Signed-off-by: Fabian Hugelshofer <hugelshofer2006@xxxxxx>

diff --git a/src/libnetfilter_queue.c b/src/libnetfilter_queue.c
index ef638d6..d319b7b 100644
--- a/src/libnetfilter_queue.c
+++ b/src/libnetfilter_queue.c
@@ -97,19 +97,21 @@ static struct nfq_q_handle *find_qh(struct nfq_handle *h, u_int16_t id)

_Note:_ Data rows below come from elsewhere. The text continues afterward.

import Mathlib
import Summits.Ventures.HodgeRepro.Tier4.Common.AdelicDefs
import Summits.Ventures.HodgeRepro.Tier4.Line1.NormOneTorusAlgebra

/-!
# Tier4/Line1/TorusBlock — the torus block `diag(1, 1, ρ(c))` and its conjugates (algebra for the `hstab` bridge)

Blind re-derivation cell `pub-hodge-repro`, Tier 4 «PROVE THE STEP» (README §9–§10), LINE L1, seat t4-L1-p3 (prover);
the pure-algebra half of the bridge (i)+(ii) ⇒ `hstab` (S12962; lead g385 R-II, p5 S12955, p2 S12952). Over any
commutative ring `R`: `torusBlock d c = diag(1, 1, [[c₀, c₁], [−d c₁, c₀]])` is the action of the torus element
`c₀ + c₁ Ω` (`Ω² = −d`) on an adapted basis `(v, vΩ, w, wΩ)` (row convention), `Jd d = diag(J_d, J_d)` the action of
`Ω` itself; `torusBlock` is multiplicative for `qmul d` (t4-L1-p5's `NormOneTorusAlgebra`), commutes with `Jd d` and
preserves the adapted Gram matrix `diag(a, d a, a′, d a′)` when `c₀² + d c₁² = 1`. `conjBlock S S' d c = S' ·
torusBlock d c · S` (`S` the adapted rows, `S'` its inverse) then commutes with `Om` whenever `S Om = Jd S` and is a
`B`-isometry whenever `S B Sᵀ` is the adapted Gram matrix — the torus of `U(W)` fixing the `v`-line. Row lemmas for
`Jd · A` and `torusBlock · A` close the section. Mathlib + NormOneTorusAlgebra only; no printed input.

Nothing here says anything about the status of the Hodge conjecture for CM abelian varieties, which is NOT proved
(HC_CM is NOT proved by anyone in this repository).
-/

set_option autoImplicit false

noncomputable section

namespace Summit.Ventures.HodgeRepro.Tier4.Line1.Rot

open Matrix

variable {R : Type*} [CommRing R]

/-- The block matrix `diag(1, 1, ρ(c))`, `ρ(c) = [[c₀, c₁], [−d c₁, c₀]]`: the action of the torus element
`c₀ + c₁ Ω` on an adapted basis `(v, vΩ, w, wΩ)` (row convention, acting on the `w`-line only). -/
def torusBlock (d : R) (c : Fin 2 → R) : Matrix (Fin 4) (Fin 4) R :=
  !![1, 0, 0, 0; 0, 1, 0, 0; 0, 0, c 0, c 1; 0, 0, -(d * c 1), c 0]

/-- The matrix of `Ω` on an adapted basis (rows `v, vΩ, w, wΩ`): `diag(J_d, J_d)`, `J_d = [[0, 1], [−d, 0]]`. -/
def Jd (d : R) : Matrix (Fin 4) (Fin 4) R := !![0, 1, 0, 0; -d, 0, 0, 0; 0, 0, 0, 1; 0, 0, -d, 0]

/-- `torusBlock` is multiplicative for the torus multiplication `qmul`. -/
theorem torusBlock_mul (d : R) (c c' : Fin 2 → R) :
    torusBlock d c * torusBlock d c' = torusBlock d (qmul d c c') := by
  ext i j
  fin_cases i <;> fin_cases j <;>
    simp [torusBlock, qmul, Matrix.mul_apply, Fin.sum_univ_four] <;> ring

/-- `torusBlock d 1 = 1`. -/
theorem torusBlock_qone (d : R) : torusBlock d qone = 1 := by
  ext i j
  fin_cases i <;> fin_cases j <;> simp [torusBlock, qone]

/-- `torusBlock d c` commutes with `diag(J_d, J_d)`. -/
theorem torusBlock_comm_Jd (d : R) (c : Fin 2 → R) : torusBlock d c * Jd d = Jd d * torusBlock d c := by
  ext i j
  fin_cases i <;> fin_cases j <;>
    simp [torusBlock, Jd, Matrix.mul_apply, Fin.sum_univ_four] <;> ring

/-- `torusBlock d c` is an isometry of the adapted Gram matrix `diag(a, d a, a′, d a′)` when `c₀² + d c₁² = 1`. -/
theorem torusBlock_gram (d : R) {c : Fin 2 → R} (hc : qnorm d c = 1) (a a' : R) :
    torusBlock d c * Matrix.diagonal ![a, d * a, a', d * a'] * (torusBlock d c)ᵀ =
      Matrix.diagonal ![a, d * a, a', d * a'] := by
  simp only [qnorm] at hc
  ext i j
  fin_cases i <;> fin_cases j <;>
    simp [torusBlock, Matrix.mul_apply, Matrix.transpose_apply, Matrix.vecMul_diagonal, Fin.sum_univ_four] <;>
    first
    | linear_combination a' * hc
    | linear_combination (d * a') * hc
    | ring

section Conj

variable (S S' : Matrix (Fin 4) (Fin 4) R) (d : R)

/-- The conjugate `S⁻¹ · torusBlock d c · S` of the torus block by an adapted basis `S` (rows `v, vΩ, w, wΩ`),
`S'` its inverse: the element of `U(W)` fixing the `v`-line and acting on the `w`-line by `c₀ + c₁ Ω`. -/
def conjBlock (c : Fin 2 → R) : Matrix (Fin 4) (Fin 4) R := S' * torusBlock d c * S

variable {S S'}

/-- `conjBlock` is multiplicative. -/
theorem conjBlock_mul (hSS' : S * S' = 1) (c c' : Fin 2 → R) :
    conjBlock S S' d c * conjBlock S S' d c' = conjBlock S S' d (qmul d c c') := by
  simp only [conjBlock]
  rw [← torusBlock_mul]
  calc S' * torusBlock d c * S * (S' * torusBlock d c' * S)
      = S' * torusBlock d c * (S * S') * torusBlock d c' * S := by simp only [Matrix.mul_assoc]
    _ = S' * (torusBlock d c * torusBlock d c') * S := by
        rw [hSS', Matrix.mul_one]; simp only [Matrix.mul_assoc]

/-- `conjBlock` of `1`. -/
theorem conjBlock_qone (hS'S : S' * S = 1) : conjBlock S S' d qone = 1 := by
  rw [conjBlock, torusBlock_qone, Matrix.mul_one, hS'S]

/-- `S · conjBlock c = torusBlock c · S`: the rows of `S` are moved by the block. -/
theorem mul_conjBlock (hSS' : S * S' = 1) (c : Fin 2 → R) :
    S * conjBlock S S' d c = torusBlock d c * S := by
  rw [conjBlock, ← Matrix.mul_assoc, ← Matrix.mul_assoc, hSS', Matrix.one_mul]

/-- `conjBlock c` commutes with `Om` when `S · Om = Jd · S` (`Om` acts on the adapted basis by `diag(J_d, J_d)`). -/
theorem conjBlock_comm (hSS' : S * S' = 1) (hS'S : S' * S = 1) {Om : Matrix (Fin 4) (Fin 4) R}
    (hSOm : S * Om = Jd d * S) (c : Fin 2 → R) :
    conjBlock S S' d c * Om = Om * conjBlock S S' d c := by
  have hOm : Om = S' * Jd d * S := by
    calc Om = (S' * S) * Om := by rw [hS'S, Matrix.one_mul]
      _ = S' * (S * Om) := by rw [Matrix.mul_assoc]
      _ = S' * Jd d * S := by rw [hSOm, Matrix.mul_assoc]
  rw [hOm, conjBlock]
  calc S' * torusBlock d c * S * (S' * Jd d * S)
      = S' * (torusBlock d c * (S * S') * Jd d) * S := by simp only [Matrix.mul_assoc]
    _ = S' * (torusBlock d c * Jd d) * S := by rw [hSS', Matrix.mul_one]
    _ = S' * (Jd d * torusBlock d c) * S := by rw [torusBlock_comm_Jd]
    _ = S' * (Jd d * (S * S') * torusBlock d c) * S := by rw [hSS', Matrix.mul_one]
    _ = S' * Jd d * S * (S' * torusBlock d c * S) := by simp only [Matrix.mul_assoc]

/-- `conjBlock c` is a `B`-isometry (row convention `g B gᵀ = B`) when `S B Sᵀ` is the adapted Gram matrix and
`c₀² + d c₁² = 1`. -/
theorem conjBlock_isometry (hSS' : S * S' = 1) (hS'S : S' * S = 1) {B : Matrix (Fin 4) (Fin 4) R} {a a' : R}
    (hG : S * B * Sᵀ = Matrix.diagonal ![a, d * a, a', d * a']) {c : Fin 2 → R} (hc : qnorm d c = 1) :
    conjBlock S S' d c * B * (conjBlock S S' d c)ᵀ = B := by
  have h1 : S'ᵀ * Sᵀ = 1 := by rw [← Matrix.transpose_mul, hSS', Matrix.transpose_one]
  have hB : B = S' * Matrix.diagonal ![a, d * a, a', d * a'] * S'ᵀ := by
    rw [← hG]
    calc B = (S' * S) * B * (S' * S)ᵀ := by rw [hS'S, Matrix.one_mul, Matrix.transpose_one, Matrix.mul_one]
      _ = S' * (S * B * Sᵀ) * S'ᵀ := by rw [Matrix.transpose_mul]; simp only [Matrix.mul_assoc]
  rw [hB, conjBlock, Matrix.transpose_mul, Matrix.transpose_mul]
  calc S' * torusBlock d c * S * (S' * Matrix.diagonal ![a, d * a, a', d * a'] * S'ᵀ) *
        (Sᵀ * ((torusBlock d c)ᵀ * S'ᵀ))
      = S' * torusBlock d c * (S * S') * Matrix.diagonal ![a, d * a, a', d * a'] * (S'ᵀ * Sᵀ) *
          (torusBlock d c)ᵀ * S'ᵀ := by simp only [Matrix.mul_assoc]
    _ = S' * (torusBlock d c * Matrix.diagonal ![a, d * a, a', d * a'] * (torusBlock d c)ᵀ) * S'ᵀ := by
        rw [hSS', h1, Matrix.mul_one, Matrix.mul_one]; simp only [Matrix.mul_assoc]
    _ = S' * Matrix.diagonal ![a, d * a, a', d * a'] * S'ᵀ := by rw [torusBlock_gram d hc a a']

end Conj

section Rows

variable (d : R) (c : Fin 2 → R) (A : Matrix (Fin 4) (Fin 4) R)

/-- Row `i` of a product is the `vecMul` of row `i`. -/
theorem mul_row (B : Matrix (Fin 4) (Fin 4) R) (i : Fin 4) : (A * B) i = A i ᵥ* B := rfl

/-- Row `0` of `Jd · A` is row `1` of `A`. -/
theorem Jd_mul_row_zero : (Jd d * A) 0 = A 1 := by
  ext j; simp [Jd, Matrix.mul_apply, Fin.sum_univ_four]

/-- Row `1` of `Jd · A` is `−d ·` row `0` of `A`. -/
theorem Jd_mul_row_one : (Jd d * A) 1 = -(d • A 0) := by
  ext j; simp [Jd, Matrix.mul_apply, Fin.sum_univ_four]

/-- Row `2` of `Jd · A` is row `3` of `A`. -/
theorem Jd_mul_row_two : (Jd d * A) 2 = A 3 := by
  ext j; simp [Jd, Matrix.mul_apply, Fin.sum_univ_four]

/-- Row `3` of `Jd · A` is `−d ·` row `2` of `A`. -/
theorem Jd_mul_row_three : (Jd d * A) 3 = -(d • A 2) := by
  ext j; simp [Jd, Matrix.mul_apply, Fin.sum_univ_four]

/-- Row `0` of `torusBlock · A` is row `0` of `A` (the `v`-line is fixed). -/
theorem torusBlock_mul_row_zero : (torusBlock d c * A) 0 = A 0 := by
  ext j; simp [torusBlock, Matrix.mul_apply, Fin.sum_univ_four]

/-- Row `1` of `torusBlock · A` is row `1` of `A`. -/
theorem torusBlock_mul_row_one : (torusBlock d c * A) 1 = A 1 := by
  ext j; simp [torusBlock, Matrix.mul_apply, Fin.sum_univ_four]

/-- Row `2` of `torusBlock · A` is `c₀ ·` row `2` `+ c₁ ·` row `3`. -/
theorem torusBlock_mul_row_two : (torusBlock d c * A) 2 = c 0 • A 2 + c 1 • A 3 := by
  ext j; simp [torusBlock, Matrix.mul_apply, Fin.sum_univ_four]

/-- Row `3` of `torusBlock · A` is `−d c₁ ·` row `2` `+ c₀ ·` row `3`. -/
theorem torusBlock_mul_row_three : (torusBlock d c * A) 3 = -(d * c 1) • A 2 + c 0 • A 3 := by
  ext j; simp [torusBlock, Matrix.mul_apply, Fin.sum_univ_four]

end Rows

end Summit.Ventures.HodgeRepro.Tier4.Line1.Rot

end
/-- **Type-I member F1acc** (frame of `ScenarioCensus.Row_F1` verbatim + ballistic top): PROVED
(`rowF1acc_holds`). -/
def Row_F1acc : Prop :=
  ∀ (ν T δ : ℝ), 0 < ν → 0 < T → 0 ≤ δ → δ < 9 - 2 * Real.sqrt 15 →
    ∀ (u : ℝ → E3 → E3) (p : ℝ → E3 → ℝ),
    IsClassicalNSSolutionOn (Ico 0 T) ν 0 u p → IsLerayHopfOn T ν 0 (u 0) u →
    HasRapidSpatialDecay (u 0) → IsTypeIBlowup u T → HasQuasiSteadyTopAlong ν T δ u u →
    HasSmoothExtensionPast ν 0 u T

/-- **Structural statement «observer unsteadiness»**: every Clay blow-up (maximal, Leray–Hopf, decaying
datum; ANY rate), every observer field admissible from every interior time, every `0 ≤ δ < 9 − 2√15`,
every level `Λ`, every `t₁ < T`: some fast point `(t,x)`, `t₁ < t < T`, has `‖D^b u(t,x)‖ > δ√ν(T−t)^{-3/2}`.
PROVED (`observerUnsteadiness_holds`). -/
def ObserverUnsteadiness : Prop :=
  ∀ (ν T : ℝ), 0 < ν → 0 < T →
    ∀ (b u : ℝ → E3 → E3) (p : ℝ → E3 → ℝ),
    IsMaximalSmoothSolution ν 0 u p T → IsLerayHopfOn T ν 0 (u 0) u → HasRapidSpatialDecay (u 0) →
    (∀ t₁ ∈ Ioo 0 T, HasCharacteristics b t₁ T) →
    ∀ (δ Λ t₁ : ℝ), 0 ≤ δ → δ < 9 - 2 * Real.sqrt 15 → t₁ < T →
      ∃ t ∈ Ioo t₁ T, ∃ x, Λ < ‖u t x‖ ∧
        δ * Real.sqrt ν / ((T - t) * Real.sqrt (T - t)) <
          ‖timeDerivWithin (Ico 0 T) u t x + convect (b t) (u t) x‖

/-- **Structural statement «the force floor»**: at fast points of every Clay blow-up (any rate),
arbitrarily close to `T` and above every speed level, the force per mass exceeds `δ√ν(T−t)^{-3/2}`, for
every `δ < 9 − 2√15`.  PROVED (`forceFloor_holds`). -/
def ForceFloor : Prop :=
  ∀ (ν T : ℝ), 0 < ν → 0 < T →
    ∀ (u : ℝ → E3 → E3) (p : ℝ → E3 → ℝ),
    IsMaximalSmoothSolution ν 0 u p T → IsLerayHopfOn T ν 0 (u 0) u → HasRapidSpatialDecay (u 0) →
    ∀ (δ Λ t₁ : ℝ), 0 ≤ δ → δ < 9 - 2 * Real.sqrt 15 → t₁ < T →
      ∃ t ∈ Ioo t₁ T, ∃ x, Λ < ‖u t x‖ ∧
        δ * Real.sqrt ν / ((T - t) * Real.sqrt (T - t)) < ‖ν • Δ (u t) x - gradient (p t) x‖

/-- **Residual** (maximal frame): every Type-I Clay blow-up has a ballistic top with some modulus
`< 9 − 2√15`.  `TypeIBallisticity ↔ Row_F1` (`typeIBallisticity_iff_rowF1`); DECLARED ≡ row F1. -/
def TypeIBallisticity : Prop :=
  ∀ (ν T : ℝ), 0 < ν → 0 < T →
    ∀ (u : ℝ → E3 → E3) (p : ℝ → E3 → ℝ),
    IsMaximalSmoothSolution ν 0 u p T → IsLerayHopfOn T ν 0 (u 0) u →
    HasRapidSpatialDecay (u 0) → IsTypeIBlowup u T →
    ∃ δ : ℝ, 0 ≤ δ ∧ δ < 9 - 2 * Real.sqrt 15 ∧ HasQuasiSteadyTopAlong ν T δ u u
import Literature.NumberTheory.GaloisRepresentations.SerreWeightProofs
import Literature.NumberTheory.GaloisRepresentations.SerreWeightTresRamifieeProofs
import Literature.NumberTheory.GaloisRepresentations.SerreWeightExistenceProofs
import HarnessLib

/-!
# Serre's weight is `2` in the three shapes of Serre 1987, §2.8, Prop. 3

`Proofs` file (theorems only: no definition, no named fact, no `sorry`), topic
`NumberTheory/GaloisRepresentations`, sibling of `SerreWeightProofs` (which proves the wild peu
ramifiée case `serreWeightLocal_eq_two_holds`) and `SerreWeightTresRamifieeProofs`.

J.-P. Serre, *Sur les représentations modulaires de degré 2 de `Gal(ℚ̄/ℚ)`*, Duke Math. J. 54
(1987), §2.8, Prop. 3 (p. 189): *"Pour que l'invariant `k` de `ρ_p` soit égal à `2`, il faut et il
suffit que `ρ_p|I` soit de l'un des deux types suivants: (2.8.1) `ρ_p|I = diag(ψ', ψ)` où `ψ, ψ'`
sont les deux caractères fondamentaux de niveau `2`; (2.8.2) `ρ_p|I = (χ 0; 0 1)` ou `(χ *; 0 1)`,
l'action du groupe d'inertie sauvage étant, soit triviale, soit peu ramifiée."*  This file proves
the "il suffit" direction for the tree's recipe `ModPGaloisRep.serreWeightLocal` (item C16), in
the three sub-cases, for a non-archimedean local field `F` with `q = #𝓀[F]` (`= p` over `ℚ_p`):

* `serreWeightLocal_eq_two_of_hasLevelTwoInertiaShape_zero_one` — (2.8.1): if
  `ρ̄|I_F ≃ diag(ψ₂^q, ψ₂)` (`HasLevelTwoInertiaShape ι ϖ hϖ 0 1`) then `k(ρ̄_F) = 2`
  (`2 = 1 + q·0 + 1` is a level-two weight and every level-two weight is `≥ 2`);
* `serreWeightLocal_eq_two_of_isTamelyRamified` — (2.8.2), tame: if `ρ̄_F` is tamely ramified with
  `ρ̄|I_F ≃ (χ *; 0 1)` (`HasLevelOneInertiaShape ι ϖ hϖ 1 0`, `q ≠ 2`) then `k(ρ̄_F) = 2`: no
  level-two shape has the trivial character on its diagonal
  (`not_isLevelTwoWeight_of_hasLevelOneInertiaShape_one_zero`), `ρ̄|I_F ≃ diag(1, χ)` is the tame
  shape `(a, b) = (0, 1)` of weight `1 + q·0 + 1 = 2`, and every other tame normalisation
  `0 ≤ a ≤ b ≤ q - 2` with `{χ^a, χ^b} = {1, χ}` is `(0, 1)`;
* `serreWeightLocal_eq_two_of_isPeuRamifie` — (2.8.2), wild peu ramifiée: the tree's
  `serreWeightLocal_eq_two_holds`, restated with the injectivity of `ι` discharged (a ring map out
  of the residue field `S ⧸ 𝔓` of `F̄`);

with global wrappers `serreWeight_eq_two_of_hasLevelTwoInertiaShape_zero_one`,
`serreWeight_eq_two_of_isTamelyRamified`, `serreWeight_eq_two_of_isPeuRamifie` for
`serreWeight p ρ̄ loc ι` at a local restriction datum `loc` (`q = p`).

Tools proved on the way: `diagChar_eq_or_eq_swap` (two triangular forms of one homomorphism into
`GL₂(k)` have the same diagonal characters up to order — characteristic polynomials and "a group is
not the union of two proper subgroups"), `fundamentalCharacter_pow_eq_one_iff` (`ψ_m ^ e = 1 ↔
q^m - 1 ∣ e`, from the surjectivity `exists_fundamentalCharacter_apply_eq` of the Kummer character
and the injectivity of roots of unity of order prime to `p` modulo `𝔓`).

## References

* [Serre1987] J.-P. Serre, Duke Math. J. 54 (1987), 179–230: §2.1 Prop. 1, §2.2 (2.2.1)–(2.2.4),
  §2.3 (2.3.1)–(2.3.2), §2.4 (ii₁) (2.4.8), §2.8 Prop. 3 ((2.8.1), (2.8.2), p. 189).
* [SerreInventiones1972] J.-P. Serre, Invent. Math. 15 (1972), §1.3 (Prop. 1–2), §1.7.
* [Edixhoven1992] B. Edixhoven, Invent. Math. 109 (1992), §4.3.
-/

noncomputable section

 __build_send_cfg_msg(struct nfq_handle *h, u_int8_t command,
 		u_int16_t queuenum, u_int16_t pf)
 {
-	char buf[NFNL_HEADER_LEN
-		+NFA_LENGTH(sizeof(struct nfqnl_msg_config_cmd))];
+	union {
+		char buf[NFNL_HEADER_LEN
+			+NFA_LENGTH(sizeof(struct nfqnl_msg_config_cmd))];
+		struct nlmsghdr nmh;
+	} u;
 	struct nfqnl_msg_config_cmd cmd;
-	struct nlmsghdr *nmh = (struct nlmsghdr *) buf;
 
-	nfnl_fill_hdr(h->nfnlssh, nmh, 0, AF_UNSPEC, queuenum,
+	nfnl_fill_hdr(h->nfnlssh, &u.nmh, 0, AF_UNSPEC, queuenum,
 			NFQNL_MSG_CONFIG, NLM_F_REQUEST|NLM_F_ACK);
 
 	cmd.command = command;
 	cmd.pf = htons(pf);
-	nfnl_addattr_l(nmh, sizeof(buf), NFQA_CFG_CMD, &cmd, sizeof(cmd));
+	nfnl_addattr_l(&u.nmh, sizeof(u), NFQA_CFG_CMD, &cmd, sizeof(cmd));
 
-	return nfnl_talk(h->nfnlh, nmh, 0, 0, NULL, NULL, NULL);
+	return nfnl_talk(h->nfnlh, &u.nmh, 0, 0, NULL, NULL, NULL);
 }
 
 static int __nfq_rcv_pkt(struct nlmsghdr *nlh, struct nfattr *nfa[],
@@ -272,37 +274,41 @@ int nfq_handle_packet(struct nfq_handle *h, char *buf, int len)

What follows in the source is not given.